Похититель ждал ее реакции, а Диана продолжала лежать с закрытыми глазами, не понимая почему он не хочет оставить ее в покое? Она вынуждена слушать рассказ безумца - разве этого недостаточно? И тут холодный предмет коснулся шеи, медленно выводя зигзаги на коже. Женщина перестала дышать.
– Я чувствую твой страх, он как мед. Сладкий тягучий. Открой глаза: я хочу видеть твои эмоции. Ты же знаешь, что глаза – зеркало души, покажи мне свое зеркало. Не заставляй меня сердиться или ты хочешь, чтобы я овладел тобой? Я люблю эти штучки и делаю это жестко.
Ей показалось, будто он уже говорил эти слова и сейчас повторил слово в слово. От этого почему-то стало не по себе намного больше, чем от скользящего по коже предмета. Диана распахнула ресницы.

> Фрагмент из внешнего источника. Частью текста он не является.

import Literature.Computability.MetaComplexity.TextbookFregeCompleteness
import HarnessLib

/-!
# Size- and depth-bounded derivations in the textbook Frege system

Support layer for bounded-depth Frege *upper-bound* constructions (used by the discharge of
`Literature.Computability.MetaComplexity.krajicek_ramseyCritical_depthFrege_lowerBound`, Krajíček
2010, Thm. 1.1, whose proof builds constant-depth polynomial-size Frege derivations). The derived
rules of `TextbookFregeCompleteness.lean` (`TextbookFrege.comm`, `assoc'`, `consConj`, …) only
assert derivability (`FregeSystem.Derives`); here every rule comes with an account of

* the NUMBER OF LINES of the derivation,
* a uniform bound `B` on the SIZE (`PropForm.size`) of every line, and
* a uniform bound `D` on the DISJUNCT DEPTH `PropForm.dd ψ = altDepthAux 3 ψ` of every line
  (so every line has alternation depth `≤ D + 1`, `PropForm.altDepth_le_dd_succ`).

`TextbookFrege.BD D B ℓ φ` says: there is a `textbookFrege`-derivation (from no hypotheses) of
`φ` with at most `ℓ` lines, all of disjunct depth `≤ D` and size `≤ B`; hence
(`TextbookFrege.BD.exists_isDepthProofOf`) a depth-`(D+1)` proof of `φ` of `proofSize ≤ ℓ·B`.
The disjunct depth is the right invariant because the system manipulates right-nested
disjunctions: `dd (a ∨ b) = max (dd a) (dd b)`, so purely structural steps never raise it, and a
negation or conjunction on top of pieces of depth `≤ p` costs at most `2`.

Contents. (1) `dd` and its calculus. (2) `BD` with the nine rule schemes of `textbookFrege`
in bounded form (`axB`, `expanB`, `contrB`, `assocB`, `cutB`, `conjAx₁B`, `conjAx₂B`, `topB`,
`negBotB`) and Hodel's derived rules in bounded form (`commB`, `expan'B`, `assoc'B`, `negNegB`,
`genExpB`, `genCtnB`, `removeBotB`, `mpB`). (3) Sequent-style rules, reading
`TextbookFrege.disjList L = A₁ ∨ (A₂ ∨ ⋯ (Aₙ ∨ ⊥))` as the one-sided sequent `⊢ A₁, …, Aₙ`:
`axS`, `memberIntroB` (`⊢ ¬A ∨ ⋁L` for `A ∈ L`), `subsetB` (weakening + exchange + contraction,
implemented by cuts against `memberIntroB`), `cutS`, the connective rules `consDisjS`, `flattenS`,
`consNegNegS`, `consNegDisjS`, `consConjS`, `consNegConjS` of Shoenfield's tautology theorem (as
in `TextbookFregeCompleteness.lean`), and the iterated rules `elimAllS` (cut away a list of head
formulas), `negDisjListS` (`⊢ ¬⋁Z, L`), `conjExtractS` (`⊢ ¬⋀M, A` for `A ∈ M`, with
`conjList`), `productS` (distributivity). Depth hypotheses are phrased through bounds on the
disjunct depth of the pieces plus a rule-specific constant `≤ 8`; size hypotheses are linear in
the pieces (`msum L = Σ (|A|+1)` makes them additive). The side conditions are closed uniformly
by `norm_num only [size, dd_disj, …]; omega`.

What is NOT here: cut-elimination or any lower bound; p-simulations; the extension rule.

Sources: J. R. Shoenfield, *Mathematical Logic* (1967), §2.6, §3.1; R. E. Hodel, *An Introduction
to Mathematical Logic* (1995), Ch. 3 (the derived rules, followed line by line as in
`TextbookFregeCompleteness.lean`); J. Krajíček, *Bounded arithmetic, propositional logic, and
complexity theory* (1995), §4.3 (depth), §4.4 (size of Frege proofs). The bookkeeping itself is
folklore ("each derived rule is a constant number of lines of linear size").
-/

namespace Literature.Computability.Complexity.PropForm

/-! ### Disjunct depth -/

universe u

variable {ν : Type u}

/-- The *disjunct depth* of a formula: its alternation depth when it stands directly below a
disjunction (`altDepthAux 3`). For a right-nested disjunction this is the maximum over the
disjuncts, which makes it the natural invariant of Shoenfield-style derivations.
[Krajíček 1995, §4.3 (depth)] [folklore] -/
def dd (φ : PropForm ν) : ℕ :=
  altDepthAux 3 φ

/-- Variables have disjunct depth `0`. [folklore] -/
@[simp] theorem dd_var (x : ν) : dd (var x) = 0 := by simp [dd, altDepthAux]

/-- Constants have disjunct depth `0`. [folklore] -/
@[simp] theorem dd_const (b : Bool) : dd (const b : PropForm ν) = 0 := by simp [dd, altDepthAux]

/-- Disjunct depth of a disjunction is the maximum of the disjuncts'. [folklore] -/
@[simp] theorem dd_disj (a b : PropForm ν) : dd (disj a b) = max (dd a) (dd b) := by
  simp [dd, altDepthAux]

/-- Disjunct depth of a negation. [folklore] -/
@[simp] theorem dd_neg (a : PropForm ν) : dd (neg a) = altDepthAux 1 a + 1 := by
  simp [dd, altDepthAux]

/-- Disjunct depth of a conjunction. [folklore] -/
@[simp] theorem dd_conj (a b : PropForm ν) :
    dd (conj a b) = max (altDepthAux 2 a) (altDepthAux 2 b) + 1 := by
  simp [dd, altDepthAux]

/-- Auxiliary depth of a variable. [folklore] -/
@[simp] theorem altDepthAux_var' (c : ℕ) (x : ν) : altDepthAux c (var x) = 0 := by
  simp [altDepthAux]

/-- Auxiliary depth of a constant. [folklore] -/
@[simp] theorem altDepthAux_const' (c : ℕ) (b : Bool) : altDepthAux c (const b : PropForm ν) = 0 := by
  simp [altDepthAux]

/-- Nested negations form one block. [folklore] -/
@[simp] theorem altDepthAux_one_neg (a : PropForm ν) : altDepthAux 1 (neg a) = altDepthAux 1 a := by
  simp [altDepthAux]

/-- A negation below a conjunction opens a block. [folklore] -/
@[simp] theorem altDepthAux_two_neg (a : PropForm ν) :
    altDepthAux 2 (neg a) = altDepthAux 1 a + 1 := by
  simp [altDepthAux]

/-- A disjunction below a negation opens a block. [folklore] -/
@[simp] theorem altDepthAux_one_disj (a b : PropForm ν) :
    altDepthAux 1 (disj a b) = max (dd a) (dd b) + 1 := by
  simp [dd, altDepthAux]

/-- A disjunction below a conjunction opens a block. [folklore] -/
@[simp] theorem altDepthAux_two_disj (a b : PropForm ν) :
    altDepthAux 2 (disj a b) = max (dd a) (dd b) + 1 := by
  simp [dd, altDepthAux]

/-- A conjunction below a negation opens a block. [folklore] -/
@[simp] theorem altDepthAux_one_conj (a b : PropForm ν) :
    altDepthAux 1 (conj a b) = max (altDepthAux 2 a) (altDepthAux 2 b) + 1 := by
  simp [altDepthAux]
/-- **Per-ball exponential moment of the chessboard integrand.** Under the velocity law given the positions,
for `γ₁ (2 + 2(1 + (1+c_M)R')) ≤ γ₀` and a ball of nominal content `ν = m · 4/3 π ℓ³ ≥ 1` holding `N` particles,
`∫ exp(γ₁ ν · chessIntegrand) d velMeasure ≤ B · exp(γ₁ (4/R' + 2(1+c_M) + 2B) · N 𝟙{N > R'ν})`: a normal ball
(`N ≤ R'ν`) costs `B` by hypothesis (i) of the ball Gaussian estimate after restriction to the block of its
particles, a crowded ball the deterministic `exp(γ₁ C N)` by the cap, the product structure and hypothesis (ii).
[cite: Yau1991, §2] -/
theorem lintegral_exp_chessIntegrand_le : ∀ {M R' γ₀ B : ℝ}, 1 ≤ M → 1 ≤ R' → 0 < γ₀ → 1 ≤ B → (∀ ν : ℝ, 1 ≤ ν → ∀ k : ℕ, (k : ℝ) ≤ R' * ν → ∀ (u : Fin k → V3) (θ : Fin k → ℝ), (∀ i, M⁻¹ ≤ θ i ∧ θ i ≤ M ∧ ‖u i‖ ≤ M) → ∫⁻ v, ENNReal.ofReal (Real.exp (γ₀ * (min ν (‖∑ i, (v i - u i)‖ ^ 2 / ν) + min ν ((∑ i, (‖v i‖ ^ 2 / 2 - ‖u i‖ ^ 2 / 2 - 3 / 2 * θ i)) ^ 2 / ν) + (if ν < ∑ i, (‖v i‖ ^ 2 / 2 - ‖u i‖ ^ 2 / 2 - 3 / 2 * θ i) then ∑ i, (‖v i‖ ^ 2 / 2 - ‖u i‖ ^ 2 / 2 - 3 / 2 * θ i) else 0)))) ∂(Measure.pi fun i => gaussMeasure (u i) (θ i)) ≤ ENNReal.ofReal B) → (∀ s : ℝ, 0 ≤ s → s ≤ γ₀ → ∀ (u : V3) (θ : ℝ), M⁻¹ ≤ θ → θ ≤ M → ‖u‖ ≤ M → ∫⁻ v, ENNReal.ofReal (Real.exp (s * max 0 (‖v‖ ^ 2 / 2 - ‖u‖ ^ 2 / 2 - 3 / 2 * θ))) ∂(gaussMeasure u θ) ≤ ENNReal.ofReal (Real.exp (B * s))) → ∀ {m : ℕ} {ℓ : ℝ}, 0 < ℓ → ℓ < 1 / 2 → 1 ≤ (m : ℝ) * (4 / 3 * Real.pi * ℓ ^ 3) → ∀ {θ₁ : T3 → ℝ} {u₁ : T3 → V3}, (∀ y, M⁻¹ ≤ θ₁ y ∧ θ₁ y ≤ M ∧ ‖u₁ y‖ ≤ M) → ∀ {γ₁ : ℝ}, 0 ≤ γ₁ → γ₁ * (2 + 2 * (1 + (1 + (M ^ 2 / 2 + 3 / 2 * M)) * R')) ≤ γ₀ → ∀ (x : Fin m → T3) (y : T3), ∫⁻ v, ENNReal.ofReal (Real.exp (γ₁ * ((m : ℝ) * (4 / 3 * Real.pi * ℓ ^ 3)) * chessIntegrand M ℓ θ₁ u₁ x v y)) ∂(velMeasure u₁ θ₁ x) ≤ ENNReal.ofReal (B * Real.exp (γ₁ * (4 / R' + 2 * (1 + (M ^ 2 / 2 + 3 / 2 * M)) + 2 * B) * (if R' * ((m : ℝ) * (4 / 3 * Real.pi * ℓ ^ 3)) < ((Finset.univ.filter fun i => Torus.euclidDist y (x i) < ℓ).card : ℝ) then ((Finset.univ.filter fun i => Torus.euclidDist y (x i) < ℓ).card : ℝ) else 0))) := by
  intro M R' γ₀ B hM hR' hγ₀ hB hI hII m ℓ hℓ hℓh hν θ₁ u₁ hbox γ₁ hγ₁ hγW x y
  have hν0 : 0 < (m : ℝ) * (4 / 3 * Real.pi * ℓ ^ 3) := one_pos.trans_le hν
  have h2γ : 2 * γ₁ ≤ γ₀ := by
    have hc0 : 0 ≤ (1 + (M ^ 2 / 2 + 3 / 2 * M)) * R' := by positivity
    nlinarith
  split_ifs with h
  · exact pb_lintegral_crowded_le hM (one_pos.trans_le hR') hB hII hν0 hbox hγ₁ h2γ x y h
  · rw [mul_zero, Real.exp_zero, mul_one]
    exact pb_lintegral_normal_le hM hI hν hbox hγ₁ hγW x y (not_lt.1 h)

– Хорошо. Покажи свою душу, Диана.
Монстр снова улыбался, и от этой мнимой доброжелательности хотелось выть. Казалось, прошла целая вечность с момента, как она увидела мучителя вновь до момента, когда в его глазах появилось то, что повергло ее в шок. От безумца можно ожидать чего угодно, но в ту секунду Диана растерялась. Происходящее все больше и больше напоминало сюрреалистический фильм без какого-либо смысла. Действительность все больше давила на израненную женскую психику. В глазах чудовища застыли слезы, подбородок дрожал как у обиженного мальчика, а потом Диана услышала шепот:
– Тот мальчик не виноват. Прости того мальчика. И спасибо за твои эмоции. Они очень ценные, – а потом он резко поднялся и ушел, оставив ее одну, и Диана не знала, что страшнее: когда безумец сидит рядом или, когда в комнате никого нет, а ты одна, привязанная к кровати, а вокруг тишина и нет мерного тиканья часов. Нет ничего, кроме всепоглощающей боли, страха и осознания, что этот кошмар надо пережить, придется пережить! И пусть не ради себя – ради того, кого нужно похоронить. Того, кто был всей твоей жизнью.
***
Диана не знала, сколько прошло времени: в зашторенное окно не попадал ни луч солнца, ни блеск луны, но женщине казалось будто царит глубокая ночь. Монстр не возвращался, но шансы на спасение это не прибавляло. Тело затекло, и мягкая подушка уже не справлялась со своей ролью: дискомфорт в области шейных позвонков ощущался явно. Проклятая тряпка во рту вобрала в себя всю влагу: сухость и жжение неприятно саднили горло, а еще сводило челюсть. Единственное, что немного радовало – это наличие одеяла, которое не так спасало от холода, сколько прикрывало обнаженное тело. Диане приходилось делать хоть что-то, чтобы сдержать данное себе слово и не сойти с ума от отчаяния: уснуть не удавалось и приходилось размышлять. Мысли бродили в голове подобно осеннему ветру: такие же злые и порывистые. Женщина злилась на себя за свою неосторожность и доверчивость; на похитителя, играющего в какую-то абсурдную и жуткую игру; на Рому за эти нелепые столбики с вензелями; на дом некогда такой теплый и уютный, а теперь пропитанный страхом и болью; на Игоря за то, что его больше нет.
И снова слезы – колючие и горькие, а ведь она обещала себе держаться. Она не может расклеиться окончательно. Ей нужно жить – нужно выжить. И пусть любимый оставил ее, она не сделает того же, не позволит какому-то выродку лишить ее возможности попрощаться с Игорем! Нет, ни за что! Теперь в душе бушевала злость: мысленно Диана сжимала кулаки и представляла, как убивает монстра: ногтями выцарапывает глаза, прокусывает кожу до крови, испепеляет взглядом. Глупые мысли и абсолютно не осуществимые, но от них становилось чуть-чуть лучше, и они придавали силы. Края рта жгло, глотать было тяжело, тело по-прежнему будто не принадлежало своей владелице, но сердечный ритм наконец стал выравниваться.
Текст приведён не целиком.